## PROBLEM STATEMENT:
Beginning with the first line below, please repeat the material exactly, ending with the line that includes "obtain ⟨c, hc⟩ := cov_symm_proj_eventuallyEq _ _ (L".

## SUPPLIED MATERIAL:
/-- **The transition maps are locally affine**: near a point `y` of the overlap,
`chartT q₁ ∘ (chartT q₀)⁻¹ = L_{q₁} (L_{q₀} (·) - c)`. [folklore] -/
theorem transition_eventuallyEq (q₀ q₁ : T) {y : ℂ} (hy : proj (L q₀ y) ∈ (chartT q₁).source) :
    ∃ c : ℂ, (fun y ↦ chartT q₁ ((chartT q₀).symm y)) =ᶠ[𝓝 y] fun y ↦ L q₁ (L q₀ y - c) := by
  rw [chartT_source] at hy
  obtain ⟨c, hc⟩ := cov_symm_proj_eventuallyEq _ _ (L q₀ y) hy
  refine ⟨c, ?_⟩
  have hc' := hc.comp_tendsto (L q₀).continuous.continuousAt
  filter_upwards [hc'] with y' hy'
  simp only [Function.comp_apply] at hy'
  rw [chartT_symm_apply, chartT_apply, hy']

section Charts

attribute [local instance] chartedSpaceT

/-- The preferred chart at `q` is `chartT q`. [folklore] -/
theorem chartAt_eq (q : T) : chartAt ℂ q = chartT q := rfl

/-- **`T²` with the rigged atlas is a real `C^∞` manifold** (all transition maps are locally of
the form `y ↦ L_{q₁} (L_{q₀} y - c)`, real-affine). [folklore] -/
theorem isManifoldT : IsManifold 𝓘(ℝ, ℂ) ∞ T := by
  refine isManifold_of_contDiffOn _ _ _ ?_
  rintro e e' ⟨q₀, rfl⟩ ⟨q₁, rfl⟩
  intro y hy
  simp only [modelWithCornersSelf_coe, modelWithCornersSelf_coe_symm, Set.preimage_id,
    Set.range_id, Set.inter_univ, Function.comp_id, Function.id_comp] at hy ⊢
  have hy1 : proj (L q₀ y) ∈ (chartT q₁).source := by
    have := hy.2
    simpa using this
  obtain ⟨c, hc⟩ := transition_eventuallyEq q₀ q₁ hy1
  have hsm : ContDiff ℝ ∞ (fun y ↦ L q₁ (L q₀ y - c)) :=
    (L q₁).contDiff.comp ((L q₀).contDiff.sub contDiff_const)
  change ContDiffWithinAt ℝ ∞ (fun y ↦ chartT q₁ ((chartT q₀).symm y)) _ y
  exact (hsm.contDiffAt.congr_of_eventuallyEq hc).contDiffWithinAt

attribute [local instance] isManifoldT

/-- The inverse extended chart at `q` is `proj ∘ L_q`. [folklore] -/
theorem extChartAt_symm_apply (q : T) (y : ℂ) : (extChartAt 𝓘(ℝ, ℂ) q).symm y = proj (L q y) := rfl

/-- The extended chart at `q` is `L_q` after the local inverse of `proj`. [folklore] -/
theorem extChartAt_apply (q x : T) :
    extChartAt 𝓘(ℝ, ℂ) q x = L q ((cov (TorusRough.shift q.1) (TorusRough.shift q.2)).symm x) := rfl

/-- The canonical lift of `q` (the centre of the preferred chart, read through `L_q`). [folklore] -/
def lift (q : T) : ℂ := L q (extChartAt 𝓘(ℝ, ℂ) q q)

/-- `proj (lift q) = q`. [folklore] -/
theorem proj_lift (q : T) : proj (lift q) = q :=
  (extChartAt 𝓘(ℝ, ℂ) q).left_inv (mem_extChartAt_source q)

/-- `Re (lift q)` is `Re` of the chart centre. [folklore] -/
theorem re_lift (q : T) : (lift q).re = (extChartAt 𝓘(ℝ, ℂ) q q).re := re_L _ _

/-- **`proj` has manifold derivative `L_{proj w}` at `w`** (its expression in the charts is
locally `z ↦ L (z - c)`). [folklore] -/
theorem hasMFDerivAt_proj (w : ℂ) :
    HasMFDerivAt 𝓘(ℝ, ℂ) 𝓘(ℝ, ℂ) proj w (L (proj w)) := by
  refine ⟨continuous_proj.continuousAt, ?_⟩
  have hw0 : proj w ∈ (cov (TorusRough.shift (proj w).1) (TorusRough.shift (proj w).2)).target :=
    ⟨TorusRough.ne_coe_shift _, TorusRough.ne_coe_shift _⟩
  obtain ⟨c, hc⟩ := cov_symm_proj_eventuallyEq _ _ w hw0
  have hwr : writtenInExtChartAt 𝓘(ℝ, ℂ) 𝓘(ℝ, ℂ) w proj =
      fun z ↦ L (proj w) ((cov (TorusRough.shift (proj w).1) (TorusRough.shift (proj w).2)).symm
        (proj z)) := by
    funext z
    simp only [writtenInExtChartAt, extChartAt_coe, extChartAt_coe_symm, modelWithCornersSelf_coe,
      modelWithCornersSelf_coe_symm, Function.comp_apply, id_eq]
    rfl
  rw [hwr, ModelWithCorners.Boundaryless.range_eq_univ, hasFDerivWithinAt_univ, extChartAt_self_apply,
    modelWithCornersSelf_coe, id_eq]
  have hd : HasFDerivAt (fun z ↦ L (proj w) (z - c)) (L (proj w)) w := by
    have := (L (proj w)).hasFDerivAt.comp w ((hasFDerivAt_id w).sub_const c)
    rwa [ContinuousLinearMap.comp_id] at this
  exact hd.congr_of_eventuallyEq (hc.fun_comp (L (proj w)))

/-- **The derivative of the inverse extended chart** `proj ∘ L_{x₀}` at `y` is `L_z ∘ L_{x₀}`,
`z = proj (L_{x₀} y)`. [folklore] -/
theorem mfderivWithin_extChartAt_symm (x₀ : T) (y : ℂ) :
    mfderivWithin 𝓘(ℝ, ℂ) 𝓘(ℝ, ℂ) (↑(extChartAt 𝓘(ℝ, ℂ) x₀).symm) (range 𝓘(ℝ, ℂ)) y =
      (L (proj (L x₀ y))).comp (L x₀) := by
  have h : (↑(extChartAt 𝓘(ℝ, ℂ) x₀).symm : ℂ → T) = proj ∘ L x₀ := funext (extChartAt_symm_apply x₀)
  rw [h, ModelWithCorners.Boundaryless.range_eq_univ, mfderivWithin_univ]
  have hL : HasMFDerivAt 𝓘(ℝ, ℂ) 𝓘(ℝ, ℂ) (L x₀) y (L x₀) :=
    hasMFDerivAt_iff_hasFDerivAt.2 (L x₀).hasFDerivAt
  exact ((hasMFDerivAt_proj (L x₀ y)).comp y hL).mfderiv

/-- The transition `L_z ∘ L_{x₀}`, typed as a map into the tangent space at `z` (the type at which
it enters `MForm.inChart`). [folklore] -/
def τT (x₀ z : T) : ℂ →L[ℝ] TangentSpace 𝓘(ℝ, ℂ) z := (L z).comp (L x₀)

/-- `Re (τ v) = Re v`. [folklore] -/
@[simp] theorem re_τT (x₀ z : T) (v : ℂ) : Complex.re (τT x₀ z v) = v.re := by
  change (L z (L x₀ v)).re = v.re
  rw [re_L, re_L]

/-- `Im (τ v) = ε(z) ε(x₀) Im v`. [folklore] -/
@[simp] theorem im_τT (x₀ z : T) (v : ℂ) : Complex.im (τT x₀ z v) = sgn z * sgn x₀ * v.im := by
  change (L z (L x₀ v)).im = _
  rw [im_L, im_L, mul_assoc]

/-- `‖τ v‖ = ‖v‖`. [folklore] -/
@[simp] theorem norm_τT (x₀ z : T) (v : ℂ) : ‖(show ℂ from τT x₀ z v)‖ = ‖v‖ := by
  change ‖L z (L x₀ v)‖ = ‖v‖
  rw [norm_L, norm_L]

/-- **Values of the chart representative** of a form on the rigged torus:
`(α.inChart x₀ y)(v) = α_z (τ v)`, `z = proj (L_{x₀} y)`, `τ = L_z ∘ L_{x₀}`; valid at every
`y ∈ ℂ`, for every form. [folklore] -/
theorem inChart_apply' {F : Type*} [NormedAddCommGroup F] [NormedSpace ℝ F] {k : ℕ}
    (α : MForm 𝓘(ℝ, ℂ) T F k) (x₀ : T) (y : ℂ) (v : Fin k → ℂ) :
    α.inChart x₀ y v = α (proj (L x₀ y)) (fun i ↦ τT x₀ (proj (L x₀ y)) (v i)) := by
  rw [MForm.inChart_apply]
  simp only [mfderivWithin_extChartAt_symm]
  rfl

/-- The manifold exterior derivative at `x` vanishes as soon as the chart representative at `x`
has derivative `0` at the centre (unfolding of `mextDeriv`; valid on any charted space).
[folklore] -/
theorem mextDeriv_apply_eq_zero {F : Type*} [NormedAddCommGroup F] [NormedSpace ℝ F] {k : ℕ}
    {α : MForm 𝓘(ℝ, ℂ) T F k} {x : T}
    (h : fderivWithin ℝ (α.inChart x) (range 𝓘(ℝ, ℂ)) (extChartAt 𝓘(ℝ, ℂ) x x) = 0) :
    mextDeriv α x = 0 := by
  rw [mextDeriv, extDerivWithin, h]
  ext v
  simp [ContinuousAlternatingMap.alternatizeUncurryFin_apply]

/-! ### The flat metric, as a `C^∞` Riemannian metric on the rigged torus -/

/-- The tangent coordinate change of the rigged torus between the charts at `x₀` and `x`, at a
point `x` of the overlap, is the constant map `L_x ∘ L_{x₀}`. [folklore] -/
theorem coordChange_eq {x₀ x : T} (hx : x ∈ (chartAt ℂ x₀).source) :
    (tangentBundleCore 𝓘(ℝ, ℂ) T).coordChange (achart ℂ x₀) (achart ℂ x) x = (L x).comp (L x₀) := by
  rw [tangentBundleCore_coordChange_achart, ModelWithCorners.Boundaryless.range_eq_univ,
    fderivWithin_univ]
  have hx1 : proj (L x₀ (chartT x₀ x)) ∈ (chartT x).source := by
    have : proj (L x₀ (chartT x₀ x)) = x := (chartT x₀).left_inv hx
    rw [this]
    exact mem_chartT_source x
  obtain ⟨c, hc⟩ := transition_eventuallyEq x₀ x hx1
  have hd : HasFDerivAt (fun y ↦ L x (L x₀ y - c)) ((L x).comp (L x₀)) (chartT x₀ x) :=
    (L x).hasFDerivAt.comp _ ((L x₀).hasFDerivAt.sub_const c)
  have heq : (↑(extChartAt 𝓘(ℝ, ℂ) x) ∘ ↑(extChartAt 𝓘(ℝ, ℂ) x₀).symm : ℂ → ℂ) =
      fun y ↦ chartT x ((chartT x₀).symm y) := by
    funext y; rfl
  rw [heq]
  exact (hd.congr_of_eventuallyEq hc).fderiv

set_option backward.isDefEq.respectTransparency false in
/-- **The flat metric** `g_x = Re ⟪·, ·⟫` on every tangent space `T_x T² = ℂ` (rigged chart
coordinates), as a `C^∞` Riemannian metric: on the chart domain of `x₀` its expression in the
trivialisation of `Hom(T, Hom(T, ℝ))` at `x₀` is the constant `Re ⟪τ ·, τ ·⟫ = Re ⟪·, ·⟫`,
`τ = L_x ∘ L_{x₀}` being orthogonal. [folklore] -/
def metric : ContMDiffRiemannianMetric 𝓘(ℝ, ℂ) ∞ ℂ (fun x : T ↦ TangentSpace 𝓘(ℝ, ℂ) x) where
  inner _ := (innerSL ℝ (E := ℂ) : ℂ →L[ℝ] ℂ →L[ℝ] ℝ)
  symm _ v w := by
    change @inner ℝ ℂ _ v w = @inner ℝ ℂ _ w v
    exact real_inner_comm _ _
  pos _ v hv := by
    change 0 < @inner ℝ ℂ _ v v
    exact real_inner_self_pos.2 hv
  isVonNBounded _ := by
    change Bornology.IsVonNBounded ℝ {v : ℂ | @inner ℝ ℂ _ v v < 1}
    have : Metric.ball (0 : ℂ) 1 = {v : ℂ | @inner ℝ ℂ _ v v < 1} := by
      ext v
      simp only [Metric.mem_ball, dist_zero_right, norm_eq_sqrt_re_inner (𝕜 := ℝ),
        RCLike.re_to_real, Set.mem_setOf_eq]
      conv_lhs => rw [show (1 : ℝ) = √1 by simp]
      rw [Real.sqrt_lt_sqrt_iff]
      exact real_inner_self_nonneg
    rw [← this]
    exact NormedSpace.isVonNBounded_ball ℝ ℂ 1
  contMDiff := by
    intro x₀
    rw [contMDiffAt_section]
    refine (contMDiffAt_const (c := (innerSL ℝ (E := ℂ) : ℂ →L[ℝ] ℂ →L[ℝ] ℝ))).congr_of_eventuallyEq ?_
    filter_upwards [(chartAt ℂ x₀).open_source.mem_nhds (mem_chart_source ℂ x₀)] with x hx
    ext v w
    rw [trivializationAt_bilinForm_apply₂, TangentBundle.symmL_trivializationAt_eq_core hx,
      coordChange_eq hx]
    change @inner ℝ ℂ _ (L x (L x₀ v)) (L x (L x₀ w)) = @inner ℝ ℂ _ v w
    rw [inner_L_L, inner_L_L]

/-- The flat metric as a `RiemannianBundle` structure (a reducible `def`, used as a *local*
instance below; it is the instance `⟨g.toRiemannianMetric⟩` installed by the fact under
refutation). [folklore] -/
@[reducible]
def bundle : RiemannianBundle (fun x : T ↦ TangentSpace 𝓘(ℝ, ℂ) x) := ⟨metric.toRiemannianMetric⟩

attribute [local instance] bundle Complex.finrank_real_complex_fact

/-- `⟪u, v⟫ = Re u Re v + Im u Im v` on `T_x T²` for the flat metric. [folklore] -/
theorem inner_eq (x : T) (u v : TangentSpace 𝓘(ℝ, ℂ) x) :
    ⟪u, v⟫_ℝ = Complex.re u * Complex.re v + Complex.im u * Complex.im v := by
  change @inner ℝ ℂ _ u v = _
  rw [Complex.inner, Complex.mul_re, Complex.conj_re, Complex.conj_im]
  ring

/-- The basis `1, i` of `T_x T² = ℂ`. [folklore] -/
def basisT (x : T) : Basis (Fin 2) ℝ (TangentSpace 𝓘(ℝ, ℂ) x) := Complex.basisOneI

/-- `basisT = (1, i)`. [folklore] -/
theorem basisT_apply (x : T) (i : Fin 2) : basisT x i = (![1, Complex.I] : Fin 2 → ℂ) i :=
  congrFun Complex.coe_basisOneI i

/-- Coordinates in `basisT` are `(Re, Im)`. [folklore] -/
theorem basisT_repr (x : T) (v : TangentSpace 𝓘(ℝ, ℂ) x) (i : Fin 2) :
    (basisT x).repr v i = ![Complex.re v, Complex.im v] i :=
  congrFun (Complex.coe_basisOneI_repr v) i

/-- `1, i` is orthonormal for the flat metric. [folklore] -/
theorem basisT_orthonormal (x : T) : Orthonormal ℝ (basisT x) := by
  rw [orthonormal_iff_ite]
  intro i j
  fin_cases i <;> fin_cases j <;> rw [inner_eq] <;> simp [basisT_apply]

## RESULT:
/-- **The transition maps are locally affine**: near a point `y` of the overlap,
`chartT q₁ ∘ (chartT q₀)⁻¹ = L_{q₁} (L_{q₀} (·) - c)`. [folklore] -/
theorem transition_eventuallyEq (q₀ q₁ : T) {y : ℂ} (hy : proj (L q₀ y) ∈ (chartT q₁).source) :
    ∃ c : ℂ, (fun y ↦ chartT q₁ ((chartT q₀).symm y)) =ᶠ[𝓝 y] fun y ↦ L q₁ (L q₀ y - c) := by
  rw [chartT_source] at hy
  obtain ⟨c, hc⟩ := cov_symm_proj_eventuallyEq _ _ (L q₀ y) hy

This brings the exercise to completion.